De novo essa palavra. Monogamia. Nem lembrava mais o que Adelaide dissera sobre isso, e não me importava o que significava. Eu só precisava que ela aceitasse ser minha amante novamente.

— Mas eu preciso de você! Por favor!

Eu disse “por favor”. Não sei qual o limite de um homem para se humilhar, mas certamente eu havia atingido esse limite. Difícil entender como fui capaz de tanto, mas eu estava desesperado. Eu amava Adelaide, sempre amei, e não queria perdê-la.

— Anderson, eu tenho grande afeto por você, mas acho que foi um erro ter vindo até aqui. Me desculpe.

Ela se levantou, sem nem mesmo tocar na comida.

— Aliane! — tentei fazê-la voltar, mas minha ex-amante já se afastava.

— Sinto muito.

Foram as última palavras que ouvi, e logo ela já estava longe.

*

— Vai negar que foi procurar a vagabunda pedindo pra voltar, igual a um cachorrinho? — gritou Adelaide, enlouquecida.

— Adelaide, me deixa explicar! As coisas não são bem assim...

— Explicar o caralho! — ela berrava como louca, logo os vizinhos chamariam a polícia. — Estávamos juntos nessa, mas você quis me “dar a volta”. Queria continuar se encontrando com a piranha enquanto eu seria exclusividade sua!

— Não, eu nunca pensei nisso, eu só... eu só...

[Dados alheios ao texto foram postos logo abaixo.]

import Literature.Barriers.CriticalPhenomena.GridSAWLOTDrawing
import Literature.Barriers.CriticalPhenomena.GridSAWLOTProfileFP
import Literature.Barriers.CriticalPhenomena.GridSAWTiledDrawingData
import HarnessLib

/-!
# The grid drawing of the `#3SAT → #HamPath` gadget graph, IV: its data in typed polynomial time

The machine half of `GridSAW.LOT2003_lemma4_gadgets` (Liśkiewicz–Ogihara–Toda 2003, Lemma 4 with the
embedding of the proof of Theorem 7: "It is not hard to see that `R` is polynomial-time
computable") for the construction of `GridSAWLOTDrawing.lean`. The placements of that file are
re-expressed as PLACEMENT DATA (`PData`, `GridSAWTiledDrawingData.lean`) computed from the profile
of the formula (`GridSAWLOTProfileFP.lean`): each kind of tile is `mkPD (tile data of the flags)
(anchors) (origin)` with the flags, anchors and origin the values of fixed arithmetic expressions
(`CodeFP.AExp`) in the environment `LOTProfile.env φ i`, so that the whole list is typed polynomial
time in the code of `φ` by the closure properties of `CodeFP`.

* `TileData`, `nusOf`, `mkPD`, `codeFP_mkPD`;
* `sitePDF`, `dummyPDF`, `k0PDF`, `clausePDF`, `zPDF` with `*_env : … = PData.ofPlacement (…)`
  and `codeFP_*`;
* **`pdataList`**, **`pdataList_eq : pdataList φ = (placements φ).map PData.ofPlacement`**,
  **`codeFP_pdataList`**;
* `totalV_le`, `codeFP_uTotalV`, `codeFP_tEnd` (the number of vertices in unary, the far end); the
  drawing itself and `codeFP_drawingData` are assembled in
  `GridSAWCountingGridHamPathHardnessProofs.lean`.

## References

* M. Liśkiewicz, M. Ogihara, S. Toda, TCS 304 (2003) 129–156, §3 (proof of Lemma 4), §4 (`E₀`).
* S. Arora, B. Barak, *Computational Complexity: A Modern Approach*, CUP 2009, §1.3.
-/

namespace Literature.Barriers.CriticalPhenomena.GridSAW
import Summits.BirchSwinnertonDyer.BirchSwinnertonDyer.Theorems.GenusKolyvaginAtTwoMinimalTwinBSDTwoSwappedPairDescent
import Literature.NumberTheory.EllipticCurves.KrizLi2019.AssumptionStarTwoPrimitiveProofs
import HarnessLib

/-!
# Route `GenusKolyvaginAtTwo`, crux U₂ `MinimalTwinBSDTwo` (stmt-BirchSwinnertonDyer-22985), LINE 23 «twin_swap» (exponent stubs EXP±_all):
# A PER-PAIR CERTIFICATE FOR THE NON-DIVISIBILITY HALF AT EVERY DEPTH — Kriz–Li's (★) one level up per unit of depth

Seat `bsd-line-gk2-p3` g32 (PROVER seat 3/3, cell `bsd-f1-sign2`), `--supports stmt-BirchSwinnertonDyer-22985` (helper; closes nothing); companion of
`…K1NegSuHalvesDepthOneCertificate` (p782291, the same logarithm argument used for LINE 30's depth-one frame).  THEOREMS ONLY (no definition, no named
fact, no `sorry`); standard axioms; UNCONDITIONAL.  **BSD is NOT proved by this file; U₂ / EXP± are NOT proved; no item is closed; no pair is shown to
satisfy the certificate.**

THE POINT.  LINE 23's exponent stubs EXP⁻_all / EXP⁺_all ask, at a reversed Heegner frame of a rank-one `W` with depth `M = ord₂ c + ord₂ C(W)`, for
`2^M ∣ P(1)` (DIV) and `2^(M+1) ∤ P(1)` (NDIV) in `E(K[1])`.  DIV is certifiable per pair by exhibition; for NDIV, gk2-p2 g24 recorded Kriz–Li's (★) as the
certificate AT DEPTH `0` (`TwinSwap.Star.twoDivExponent_clauses_zero_of_assumptionStar`).  Kriz–Li's Lemma 5.4 argument runs at every level: if
`‖log_W(m • P₂)‖ > 2^{-(M+2)}` (`m = c₂·|Ẽ^{ns}(𝔽₂)|`, `P₂ = j(P₀)` the Heegner point at a prime of `K` above `2`) then `P₀ ∉ 2^(M+1) E(K) + E(K)_tors`,
hence (McCallum's descent `K[1] → K`, `E(K[1])[2] = 0`) `P(1) ∉ 2^(M+1) E(K[1])`.

* `not_exists_two_pow_zsmul_eq_derivedPoint_of_norm_padicLogPoint` — `W/ℚ` globally minimal with `E(ℚ)[2] = 0`; `K` imaginary quadratic with odd
  `d_K`, Heegner for `N_W`; ANY datum `Dt`, `d₁` conductor-`1`, `P₀ ∈ E(K)` under `P(1)`, `j : K → ℚ₂`, `M : ℕ` with **`2^{-(M+2)} < ‖log_W(m • j P₀)‖`**
  ⟹ **`¬ ∃ Q ∈ E(K[1]), 2^(M+1) • Q = P(1)`** — the NDIV half of EXP at depth `M`, certified.  At `M = 0` and in (★)-currency
  (`‖log(m•P₂)/(c₂ c_E)‖ = 2⁻¹`, `c₂`, `c_E` odd) this is (★) ⟹ `P(1) ∉ 2E(K[1])`; in general the (★)-currency value `2^{-(t+1)}` with `ord₂ c_E = e`
  reads `‖log(m•P₂)‖ = 2^{-(e+t+1)}`, i.e. `M = e + t = ord₂ c + ord₂ C(W)` — exactly EXP's depth.
* `depthCertificate_iff_norm` — bookkeeping: `‖log(m•P₂)/(c₂·c_E)‖ = 2^{-(t+1)}` with `c₂` odd ⟺ `‖log(m•P₂)‖ = 2^{-(t+1)} · 2^{-ord₂ c_E}`.

References: [KrizLi2019] FMS Lemma 5.4 (proof), Thm. 1.12; [McCallumLMS1991] §5 Lemma 5.1; [SilvermanAEC2009] IV.6.4, VII.2.1–2.2.
-/

set_option autoImplicit false
set_option linter.dupNamespace false -- `Summit.<P>.<Sub>` repeats `BirchSwinnertonDyer` (D-0017)

noncomputable section

open scoped Classical

open WeierstrassCurve NumberField Literature.NumberTheory.EllipticCurves Literature.NumberTheory.EllipticCurves.ModularForms
  Literature.NumberTheory.EllipticCurves.KrizLi2019
  Summit.BirchSwinnertonDyer.Rank1Residual
  Summit.BirchSwinnertonDyer.BirchSwinnertonDyer.Theorems.CMExactDescent Summit.BirchSwinnertonDyer.BirchSwinnertonDyer.Theorems.GenusExact.TwinSwap

namespace Summit.BirchSwinnertonDyer.BirchSwinnertonDyer.Theorems.GenusExact.TwinSwap.DepthCertificate

/-- **NDIV at depth `M`, certified by the `2`-adic logarithm of the Heegner point.**  `W/ℚ` globally minimal with `E(ℚ)[2] = 0`; `K` imaginary quadratic
with odd `d_K`, Heegner for `N_W`; a datum `Dt`, a conductor-`1` datum `d₁`, `P₀ ∈ E(K)` mapping to `P(1)`, `j : K → ℚ₂`, and `M : ℕ` with
`2^{-(M+2)} < ‖log_W(m • j P₀)‖` (`m = c₂(E)·|Ẽ^{ns}(𝔽₂)|`).  Then `P(1) ∉ 2^(M+1) E(K[1])`.  Proof: a `2^(M+1)`-th root in `E(K[1])` descends to `E(K)`
(McCallum 5.1; `E(K[1])` has no `2`-torsion), and `log(m • (2^(M+1) Q)) = 2^(M+1) log(m • Q)` has norm `≤ 2^{-(M+1)}·2⁻¹` (Kriz–Li Lemma 5.4's estimate, `m • Q ∈ E₁(ℚ₂)`).
UNCONDITIONAL. [cite: KrizLi2019, Lemma 5.4 (FMS p. 32), proof] [cite: McCallumLMS1991, §5 Lemma 5.1] [cite: SilvermanAEC2009, IV.6.4 and VII.2.2] -/
theorem not_exists_two_pow_zsmul_eq_derivedPoint_of_norm_padicLogPoint
    (W : WeierstrassCurve ℚ) [W.IsElliptic] [W.IsGloballyMinimal] [NeZero (W.conductorNorm ℤ)]
    (hT2 : ∀ P : W.toAffine.Point, 2 • P = 0 → P = 0)
    (K : Type) [Field K] [NumberField K] (hIQ : IsImaginaryQuadratic K) (hodd : Odd (NumberField.discr K))
    (hHe : SatisfiesHeegnerHypothesis (W.conductorNorm ℤ) K)
    (Dt : ModularParametrizationData W (W.conductorNorm ℤ)) (β : ℤ) (ι : K →+* ℂ) (d₁ : KolyvaginHeegnerData Dt β ι 1)
    (P₀ : (W.baseChange K).toAffine.Point)
    (hP₀K : WeierstrassCurve.Affine.Point.map (W' := W) (algebraMap K (ringClassField K ι 1)).toRatAlgHom P₀ = d₁.derivedPoint)
    (j : K →ₐ[ℚ] ℚ_[2]) (M : ℕ)
    (hnorm : haveI : Fact (Nat.Prime 2) := ⟨Nat.prime_two⟩;
      ((2 : ℝ)⁻¹) ^ (M + 2) < ‖(W.baseChange ℚ_[2]).padicLogPoint
        ((((W.baseChange ℚ_[2]).localTamagawaNumber ℤ_[2]) * nsPointCountAtTwo W) • WeierstrassCurve.Affine.Point.map j P₀)‖) :
    ¬ ∃ Q : (W.baseChange (ringClassField K ι 1)).toAffine.Point, ((2 ^ (M + 1) : ℕ) : ℤ) • Q = d₁.derivedPoint := by
  haveI : Fact (Nat.Prime 2) := ⟨Nat.prime_two⟩
  haveI : (W.baseChange ℚ_[2]).IsMinimal ℤ_[2] := isMinimal_map_padic_of_isGloballyMinimal W 2
  rintro ⟨Q₁, hQ₁⟩
  -- descend the root to `E(K)`
  have htor1 : ∀ R : (W.baseChange (ringClassField K ι 1)).toAffine.Point, ((2 ^ (M + 1) : ℕ) : ℤ) • R = 0 → R = 0 :=
    fun R hR ↦ eq_zero_of_two_pow_smul_eq_zero_ringClassField_of_noTwoTorsion W hIQ hodd hHe hT2 ι (M + 1) R hR
  have hdiv : X11b.Three.Koly.PDiv d₁ 2 (M + 1) := ⟨Q₁, hQ₁⟩
  obtain ⟨Q, hQ⟩ := (X11b.Three.Koly.pDiv_one_iff_exists_zsmul_eq hIQ d₁ P₀ hP₀K 2 (M + 1) htor1).mp hdiv
  -- the logarithm estimate one level up from Kriz–Li's Lemma 5.4
  set E₂ := W.baseChange ℚ_[2] with hE₂
  set m : ℕ := (W.baseChange ℚ_[2]).localTamagawaNumber ℤ_[2] * nsPointCountAtTwo W with hm
  set f := WeierstrassCurve.Affine.Point.map (W' := W) j with hf
  have hQ₁' : E₂.IsInReductionKernel (m • f Q) := isInReductionKernel_tamagawa_mul_nsPointCountAtTwo_nsmul W (f Q)
  obtain ⟨-, hlogk⟩ := AcPConverseLinks.padicLogPoint_nsmul W 2 (m • f Q) hQ₁' (2 ^ (M + 1))
  have hP : m • f P₀ = (2 ^ (M + 1)) • (m • f Q) := by
    rw [← hQ, natCast_zsmul, map_nsmul, smul_smul, smul_smul, mul_comm]
  have h2norm : ‖((2 ^ (M + 1) : ℕ) : ℚ_[2])‖ = ((2 : ℝ)⁻¹) ^ (M + 1) := by
    rw [Nat.cast_pow, Nat.cast_ofNat, norm_pow]
    congr 1
    exact_mod_cast Padic.norm_p (p := 2)
  have hQlog : ‖E₂.padicLogPoint (m • f Q)‖ ≤ 2⁻¹ := by
    have h := E₂.norm_padicLogPoint_le_of_isInReductionKernel hQ₁'
    exact_mod_cast h
  have hbound : ‖E₂.padicLogPoint (m • f P₀)‖ ≤ ((2 : ℝ)⁻¹) ^ (M + 1) * 2⁻¹ := by
    rw [hP, hlogk, norm_mul, h2norm]
    gcongr
  have : ((2 : ℝ)⁻¹) ^ (M + 2) = ((2 : ℝ)⁻¹) ^ (M + 1) * 2⁻¹ := pow_succ _ _
  linarith

/-- **The certificate in (★)-currency.**  With `c₂(E)` odd: `‖log(m•P₂)/(c₂·c_E)‖ = 2^{-(t+1)}` iff `‖log(m•P₂)‖ = 2^{-(t+1)}·2^{-ord₂ c_E}` — so the
(★)-shaped value `2^{-(t+1)}` certifies NDIV at depth `M = ord₂ c_E + t` (EXP's depth `ord₂ c + ord₂ C(W)` at `t = ord₂ C(W)`); at `t = 0`, `c_E` odd it is
Kriz–Li's (★).  Bookkeeping (`‖c_E‖₂ = 2^{-ord₂ c_E}`, `‖c₂‖₂ = 1`); UNCONDITIONAL. [cite: KrizLi2019, Thm. 1.12 (★) and Lemma 5.4 (FMS)] -/
theorem depthCertificate_iff_norm
    (W : WeierstrassCurve ℚ) [W.IsElliptic] [W.IsGloballyMinimal] {N : ℕ} [NeZero N] (Dt : ModularParametrizationData W N)
    (K : Type) [Field K] [NumberField K] (P₀ : (W.baseChange K).toAffine.Point) (j : K →ₐ[ℚ] ℚ_[2]) (t : ℕ)
    (hc2 : haveI : Fact (Nat.Prime 2) := ⟨Nat.prime_two⟩; Odd ((W.baseChange ℚ_[2]).localTamagawaNumber ℤ_[2])) (hc0 : Dt.c ≠ 0) :
    haveI : Fact (Nat.Prime 2) := ⟨Nat.prime_two⟩;
    (‖(W.baseChange ℚ_[2]).padicLogPoint ((((W.baseChange ℚ_[2]).localTamagawaNumber ℤ_[2]) * nsPointCountAtTwo W) •
          WeierstrassCurve.Affine.Point.map j P₀) / ((((W.baseChange ℚ_[2]).localTamagawaNumber ℤ_[2] : ℕ) : ℚ_[2]) * (Dt.c : ℚ_[2]))‖ =
        ((2 : ℝ)⁻¹) ^ (t + 1) ↔
      ‖(W.baseChange ℚ_[2]).padicLogPoint ((((W.baseChange ℚ_[2]).localTamagawaNumber ℤ_[2]) * nsPointCountAtTwo W) •
          WeierstrassCurve.Affine.Point.map j P₀)‖ = ((2 : ℝ)⁻¹) ^ (t + 1) * ((2 : ℝ)⁻¹) ^ (padicValInt 2 Dt.c)) := by
  haveI : Fact (Nat.Prime 2) := ⟨Nat.prime_two⟩
  have hc2n : ‖(((W.baseChange ℚ_[2]).localTamagawaNumber ℤ_[2] : ℕ) : ℚ_[2])‖ = 1 :=
    Padic.norm_natCast_eq_one_iff.mpr (Nat.coprime_two_left.mpr hc2)
  have hcn : ‖((Dt.c : ℤ) : ℚ_[2])‖ = ((2 : ℝ)⁻¹) ^ (padicValInt 2 Dt.c) := by
    rw [Padic.norm_eq_zpow_neg_valuation (by exact_mod_cast hc0), Padic.valuation_intCast, inv_pow, ← zpow_natCast, ← zpow_neg]
    norm_cast
  have hcpos : (0 : ℝ) < ((2 : ℝ)⁻¹) ^ (padicValInt 2 Dt.c) := by positivity
  rw [norm_div, norm_mul, hc2n, one_mul, hcn, div_eq_iff hcpos.ne']

end Summit.BirchSwinnertonDyer.BirchSwinnertonDyer.Theorems.GenusExact.TwinSwap.DepthCertificate

end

Não sabia como concluir, meu coração disparou, minha boca estava seca e o suor brotava da testa como se estivesse eu uma sauna cheia de homens gordos e peludos.

— Você nem sabe o que dizer. Pensou que me enganaria por quanto tempo? Você é um desgraçado!

Minha cabeça doía, e todos aqueles insultos me deixavam cada vez mais agitado. Eu omiti um fato, é verdade, mas aquilo não era justo. A ideia daquilo tudo tinha sido dela, e eu só fiz o que ela me induziu a fazer. Eu não queria entrar em conflito, mas a raiva começava a substituir o nervosismo, e não era mais possível conter o que eu tinha engasgado para dizer.

— A culpa é toda sua! — gritei, dando um basta à série de insultos que recebia.

— Como é que é?

Acho que não foi muito sensato dizer aquilo. Agora teria que aguentar o que viria pela frente.